Assuming that you already know who he is and what he’s done, Dylan tells his story the way he wishes to tell it: with disjointed eloquence. During the lengthy section devoted to the recording of Oh Mercy under Daniel Lanois’ supervision, he not once mentions the name of the album. The most fascinating revelations in the book come early on. Having unwillingly become the voice of his generation, Dylan’s unease at the attempts to position him as the leader of a revolution in which he had no interest only adds another level of depth to an already complicated persona.

Please Kill Me: The Uncensored Oral History Of Punk – Legs McNeill & Gillian McCain (1997)

Presented in the words of those that lived through it, Please Kill Me presents the rise and fall of punk rock without exposition or outside context. Although McNeill & McCain credit the emergence of the MC5 and The Stooges from Michigan as punk rock’s starting point, the oral history attributes its development to the fertile soil that was New York City in the Seventies.

Facing bankruptcy and rife with crime, Manhattan’s lower east side served as a Petrie dish for punk rock’s outbursts of guttural, aggressive guitar based rock. The glam of the New York Dolls, the poetry of Patti Smith, the hip, leathery cool of Richard Hell and Television all rose from the sheer decrepitude of Seventies era New York City. The music and its surroundings simply became inextricable from each other. In that regard, Please Kill Me doesn’t ignore the rise of punk rock overseas.
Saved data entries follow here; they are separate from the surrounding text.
import Literature.Topology.FourManifolds.KhPolyakMove
import Literature.Topology.FourManifolds.KhAntiBigonRotate
import Literature.Topology.FourManifolds.GaussDiagramParityRMoves
import HarnessLib

/-!
# Invariance of Khovanov homology under all oriented Reidemeister moves of Gauss diagrams

Sibling file of `KhPolyakMove.lean`. That file assembles the per-move chain-homotopy equivalences
of Khovanov (2000), §5 into invariance of `Kh^{i,j}` under `GaussDiagram.PolyakMove` and
`GaussDiagram.Equiv` (`nonempty_iso_khovanovHomology_of_equiv_holds`). The move set `PolyakMove`
(all first moves, the co-oriented second moves `Ω2a/b`, the braid-like third move) lacks the
anti-parallel second moves `Ω2c/Ω2d`, which by Polyak (2010), Thm. 1.2 it does not generate; the
enlarged move set is `GaussDiagram.RMove` (`GaussDiagramsRMoves.lean`) with its equivalence
`GaussDiagram.REquiv`. With the anti-parallel bigon (`nonempty_iso_khovanovHomology_omega2c`,
`KhAntiBigonRotate`) and Manturov's parity projection for `RMove` (`eqvGen_rMove_allEven_of_rEquiv`,
`GaussDiagramParityRMoves`) the same assembly gives:

* `nonempty_iso_khovanovHomology_of_rMove_of_allEven`, `nonempty_iso_khovanovHomology_of_rMove` —
  every move of `RMove` between all-even, resp. realisable, Gauss diagrams preserves `Kh^{i,j}`;
* `nonempty_iso_khovanovHomology_of_eqvGen_rMove_allEven` — so does every chain of such moves
  through all-even diagrams;
* `nonempty_iso_khovanovHomology_of_rEquiv_of_allEven`, `nonempty_iso_khovanovHomology_of_rEquiv` —
  **two all-even, resp. realisable, Gauss diagrams related by `REquiv` (all oriented Reidemeister
  moves, possibly through non-realisable diagrams) have isomorphic Khovanov homology in every
  bidegree.**

Everything is proved; no definition and no named fact is introduced.

## References

* M. Khovanov, *A categorification of the Jones polynomial*, Duke Math. J. 101 (2000), Thm. 1,
  §5. [cite: Khovanov2000, Thm. 1]
* D. Bar-Natan, *On Khovanov's categorification of the Jones polynomial*, Algebr. Geom. Topol. 2
  (2002), Thm. 2, §4. [cite: BarNatan2002, §4]
* M. Polyak, *Minimal generating sets of Reidemeister moves*, Quantum Topol. 1 (2010), Thm. 1.2.
  [cite: Polyak2010, Thm 1.2]
* V. O. Manturov, *Free knots and parity* (2012), §3.2, Thm. 2. [cite: Manturov2011, §3.2 Thm. 2]
-/

open CategoryTheory

noncomputable section

namespace Literature.Topology.FourManifolds

namespace GaussDiagram

/-- **Khovanov homology is invariant under every move of `RMove` between all-even Gauss
diagrams**: the Polyak moves by `nonempty_iso_khovanovHomology_of_polyakMove_of_allEven`, the
anti-parallel second move by `nonempty_iso_khovanovHomology_omega2c` under the merge-or-split
dichotomy of the all-even target. Khovanov (2000), Thm. 1, §5.3. [cite: Khovanov2000, Thm. 1] -/
theorem nonempty_iso_khovanovHomology_of_rMove_of_allEven {G G' : GaussDiagram} (h : RMove G G')
    (hG : G.AllEven) (hG' : G'.AllEven) (i j : ℤ) :
    Nonempty (G.khovanovHomology i j ≅ G'.khovanovHomology i j) := by
  cases h with
  | polyak h => exact nonempty_iso_khovanovHomology_of_polyakMove_of_allEven h hG hG' i j
  | omega2c o u o' u' ε hover hunder =>
    obtain ⟨e⟩ := G.nonempty_iso_khovanovHomology_omega2c o u o' u' ε hover hunder
      (fun _ _ hτ ↦ isMergeAt_or_isSplitAt_of_overPos_mod_two_ne hG' hτ) i j
    exact ⟨e.symm⟩

/-- **Khovanov homology is invariant under every move of `RMove` between Gauss diagrams of
knots** (realisable diagrams are all-even, Gauss's parity condition). [cite: Khovanov2000, Thm. 1] -/
theorem nonempty_iso_khovanovHomology_of_rMove {G G' : GaussDiagram} (h : RMove G G')
    (hG : ∃ K : Knot, K.HasGaussDiagram G) (hG' : ∃ K : Knot, K.HasGaussDiagram G') (i j : ℤ) :
    Nonempty (G.khovanovHomology i j ≅ G'.khovanovHomology i j) := by
  obtain ⟨K, hK⟩ := hG
  obtain ⟨K', hK'⟩ := hG'
  exact nonempty_iso_khovanovHomology_of_rMove_of_allEven h hK.allEven hK'.allEven i j

/-- **Khovanov homology is invariant along every chain of moves of `RMove` through all-even Gauss
diagrams** (the relation of `GaussDiagramParityRMoves`, written out with `Relation.EqvGen`).
[cite: Khovanov2000, Thm. 1] -/
theorem nonempty_iso_khovanovHomology_of_eqvGen_rMove_allEven {G G' : GaussDiagram}
    (h : Relation.EqvGen (fun A B ↦ RMove A B ∧ A.AllEven ∧ B.AllEven) G G') (i j : ℤ) :
    Nonempty (G.khovanovHomology i j ≅ G'.khovanovHomology i j) := by
  induction h with
  | rel A B hAB => exact nonempty_iso_khovanovHomology_of_rMove_of_allEven hAB.1 hAB.2.1 hAB.2.2 i j
  | refl A => exact ⟨Iso.refl _⟩
  | symm A B _ ih => obtain ⟨e⟩ := ih; exact ⟨e.symm⟩
  | trans A B C _ _ ih₁ ih₂ => obtain ⟨e₁⟩ := ih₁; obtain ⟨e₂⟩ := ih₂; exact ⟨e₁ ≪≫ e₂⟩

/-- **Khovanov homology is invariant under `REquiv` between all-even diagrams**: `REquiv`-equivalent
all-even diagrams are related by moves of `RMove` through all-even diagrams (Manturov's projection
theorem for `RMove`, `eqvGen_rMove_allEven_of_rEquiv`), along which `Kh^{i,j}` is invariant.
[cite: Manturov2011, §3.2 Thm. 2] -/
theorem nonempty_iso_khovanovHomology_of_rEquiv_of_allEven {G G' : GaussDiagram} (hG : G.AllEven)
    (hG' : G'.AllEven) (e : G.REquiv G') (i j : ℤ) :
    Nonempty (G.khovanovHomology i j ≅ G'.khovanovHomology i j) :=
  nonempty_iso_khovanovHomology_of_eqvGen_rMove_allEven (eqvGen_rMove_allEven_of_rEquiv hG hG' e) i j

/-- **Invariance of Khovanov homology under all oriented Reidemeister moves**: two *realisable*
Gauss diagrams related by `GaussDiagram.REquiv` (the moves of `RMove` — Polyak's moves together with
the anti-parallel second moves `Ω2c/Ω2d`, a generating set of all oriented Reidemeister moves by
Polyak (2010), Thm. 1.2 — and their inverses, possibly through non-realisable diagrams) have
isomorphic Khovanov homology in every bidegree. The analogue for the corrected move set of
`nonempty_iso_khovanovHomology_of_equiv_holds`. Khovanov (2000), Thm. 1; Bar-Natan (2002), Thm. 2.
[cite: Khovanov2000, Thm. 1] -/
theorem nonempty_iso_khovanovHomology_of_rEquiv {G G' : GaussDiagram}
    (hG : ∃ K : Knot, K.HasGaussDiagram G) (hG' : ∃ K : Knot, K.HasGaussDiagram G')
    (e : G.REquiv G') (i j : ℤ) :
    Nonempty (G.khovanovHomology i j ≅ G'.khovanovHomology i j) := by
  obtain ⟨K, hK⟩ := hG
  obtain ⟨K', hK'⟩ := hG'
  exact nonempty_iso_khovanovHomology_of_rEquiv_of_allEven hK.allEven hK'.allEven e i j

end GaussDiagram

end Literature.Topology.FourManifolds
However, the New York punk scene looked down its nose at its English counterpart, finding the anarchy, violence and gobbing to be a warped interpretation of whatever served as the punk ideal. Although many perceived The Sex Pistols to be the quintessential punk rock band, those close to the action saw them as an attempt to reinvent The New York Dolls and present punk rock to the mainstream.

Sadly underscoring the narrative, many of the musicians that are emblematic of punk rock’s lasting influence could barely be trusted to run their own lives. It’s unclear whether McNeill & McCain intended to present the effects of heroin and drug use in an unglamorous light but the stories concerning Iggy Pop, Johnny Thunders, Richard Hell, Dee Dee Ramone, Sid Vicious and others paint a harrowing picture of how drug use both fueled and destroyed the punk rock movement. Besides being wildly entertaining – it seems everyone has a Lou Reed story simply more bizarre than the next – the true import of Please Kill Me is its affirmation of the fact that all true rock and roll movements are created by outsiders that don’t just refuse to conform to the status quo, they affirmatively and loudly reject it.
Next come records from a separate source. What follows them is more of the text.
import Literature.MathematicalPhysics.QuantumFieldTheory.Balaban1983to89.B15Prop1WindowDirectPackageFromLetters
import Literature.MathematicalPhysics.QuantumFieldTheory.Balaban1983to89.B15Prop1CoerciveEditionNearRadius

/-!
# `Balaban1983to89.B15Prop1WindowDirectPackageNearRadius` — [Balaban1989LargeFieldI] Prop. 1 p. 194 ∕ [Balaban1989LargeFieldII] pp. 357–359, (1.2)–(1.6), (1.12)–(1.13), (1.15):
# THE TWO TOP LITERATURE ENDPOINTS OF N12's DIRECT ROAD — (ii⁰)_direct and (ii)_direct — WITH THE ANALYTICITY RADIUS IN THE NEAR COUNT (census axis U3-b; lane `pub-ymgap-dag-n12-c` g28)

WHAT.  `B15Prop1WindowDirectPackageNearExt` (p702275; lane g23, census U3 (γ)) VERBATIM — the twins of `B15Prop1EndpointFromWindowDirectPackage.…_ofWindowDirectPackage_ofCoercive` ((ii⁰)_direct)
and `B15Prop1WindowDirectPackageFromLetters.…_ofWindowLetters_ofCoercive` ((ii)_direct, the theorem dag-n12-d's (P2c)‴ ∕ (D1) ∕ (E1) ∕ v11 chain keys on) — over
`B15Prop1CoerciveEditionNearRadius.…_ofMinimiserFamily_ofCoercive_nearRadius` instead of the `_nearExt` head: ONE change in each displayed conclusion, the analytic-extension clause's radius
reads `#plaqsOf(Ω₁(Z_i))·(1 + 8𝓐₀ i⁴)` (the NEAR plaquette count — the currency of the `hcA`∕`hcJ′` rows since U3 (β)(γ)) where it read `Fintype.card (Plaq (F.P Kt) 0)·(1 + 8𝓐₀ i⁴)` (the TORUS
count).  BINDERS VERBATIM; proofs = p702275's with the head swapped; no new displayed letter.  After this file no row of N12's displayed Proposition-1 product reads the torus volume
(HONEST: the near radius is region-size dependent — print-legitimate by [Balaban1988Convergent] p. 255 ∕ [Balaban1989LargeFieldI] p. 177 (i), components in `100MR_k`-cubes — NOT print's
`(d, L, M)`-constant, which rests on the decay [Balaban1985Variational] (190) ⇐ (189), untouched; U4 existential constants and `k`-dependence remain, displayed).  The text of p702275's module
docstring follows for the record of the binders.

Honest framing: statement-level skeleton of published theorems with citation tags; proofs where landed; nothing here is a claim about the Yang–Mills mass gap.

Cell pub-ymgap, HUMAN RULING D-0062 (Track A), seat `pub-ymgap-dag-n12-c` g23 (lane owner N12 = [B15], strategy s1), the last Literature step of the lane memo `N12-UNIFORMITY-SPEC.md` §4 v2
(γ) cascade: the twins of `B15Prop1EndpointFromWindowDirectPackage.…_ofWindowDirectPackage_ofCoercive` (p656920, (ii⁰)_direct) and
`B15Prop1WindowDirectPackageFromLetters.…_ofWindowLetters_ofCoercive` (p658881, (ii)_direct — the theorem dag-n12-d's (P2c)‴ p687263 keys on) over the near-currency (J0′) layer
`B15Prop1CoerciveEditionNearExt.…_ofMinimiserFamily_ofCoercive_nearExt`.  SURGERY (both theorems): `hcJ' : ∀ i, 2cA·eR i∕R i + 2·#plaqsOf(Ω₁(Z_i))·(1+8𝓐₀ i⁴)∕(R i·eR i) ≤ cJ`
(was `4·|Plaq(T_η)|·(1+8𝓐₀ i⁴)`), `hcA : ∀ i, ½(B₃(cE+1)η₁²)²·#plaqsOf(Ω₁(Z_i)) ≤ cA` (was `·|Plaq(T_η)|`, one row for all `i`), `h𝓐₀ : ∀ i, 0 ≤ 𝓐₀ i` added after `hR`
(`#` = `Nat.card` of the subtype `{q : Plaq (F.P Kt) 0 // q ∈ plaqsOf (maxDomT ν.M₁ (Z i) 1)}`, instance-free).  Everything else — binder names, order, the (WD) package text, `hWD_of_windowLetters_on`,
the conclusion incl. the clause's radius (which still reads the torus count: U3's joint half, untyped) — VERBATIM.  CONSUMER RE-KEY (dag-n12-d, scripted): (P2c)‴'s proof term
`…_ofWindowLetters_ofCoercive` ↦ `…_ofWindowLetters_ofCoercive_nearExt` with `h𝓐₀` threaded (it already holds `h𝓐₀` for the chart side), its `hcA`∕`hcJ'` rows re-typed as above; then
(D1)∕(E1)∕the v10 knit pair display `#plaqsOf(Ω₁(Z_i))` where they display `Fintype.card (Plaq (F.P Kt) 0)` in those two rows.

HONEST SCOPE.  Binder surgery: nothing of Bałaban asserted; (J0′) `hMin`, the window∕plaquette∕chart letter families, `h15T` remain LETTERS; count-neutral; NOT a discharge of N12; K1 NOT closed;
one finite four-torus programme at fixed `ε = L^{-K}` — nothing continuum ∕ ℝ⁴ ∕ OS ∕ mass-gap ∕ Clay.  No `def`, no `instance`, no `sorry`.
-/

noncomputable section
The Mansion On The Hill: Dylan, Young, Geffen and Springsteen and the Head-On Collision Of Rock and Commerce – Fred Goodman (1997)

In the late sixties and early seventies, major record companies sensed the tremendous amount of money to be made from rock and roll. With The Beatles and The Rolling Stones paving the way, the earning potential of major superstar acts was just being tapped. In this era, music became an industry. Fred Goodman’s book tells the story of how rock and roll moved from a communal experience between the artist and their fans to a business full of management agreements and onerous one-sided record deals. In turning grass roots, populist sensations into mainstream superstar attractions, the square peg that was rock and roll got crammed, kicking and screaming, into the round hole of corporate America.

The Mansion On The Hill tells the major stories of this time, beginning with the inculcation of the iconoclastic Bob Dylan into the corporate sphere. The erosion of the manager/musician relationship gets full treatment, best typified by the irreconcilable differences between Bruce Springsteen and Mike Appel that delayed the release of Darkness On The Edge Of Town and helped give birth to the modern day management agreement. (Mark Elliot’s Down Thunder Road, written with Appel’s assistance and containing deposition testimony from the lawsuit provides a more detailed account of the Springsteen/Appel rift). Through Neil Young and Don Henley, Goodman tackles the thorny issues of art-for-hire, examining the conflict between the artist wanting to create music that appeals to them and their label’s potentially competing desire for a marketable “product” to sell. All of the contractual conventions prevalent between managers, record labels and the artists evolved slowly, arising from the natural conflict that exists between art and commerce. Goodman’s book covers the maturation of the music industry with a detached but well-informed interest, making The Mansion On The Hill required reading for anyone with an interest in finding a career in the music industry.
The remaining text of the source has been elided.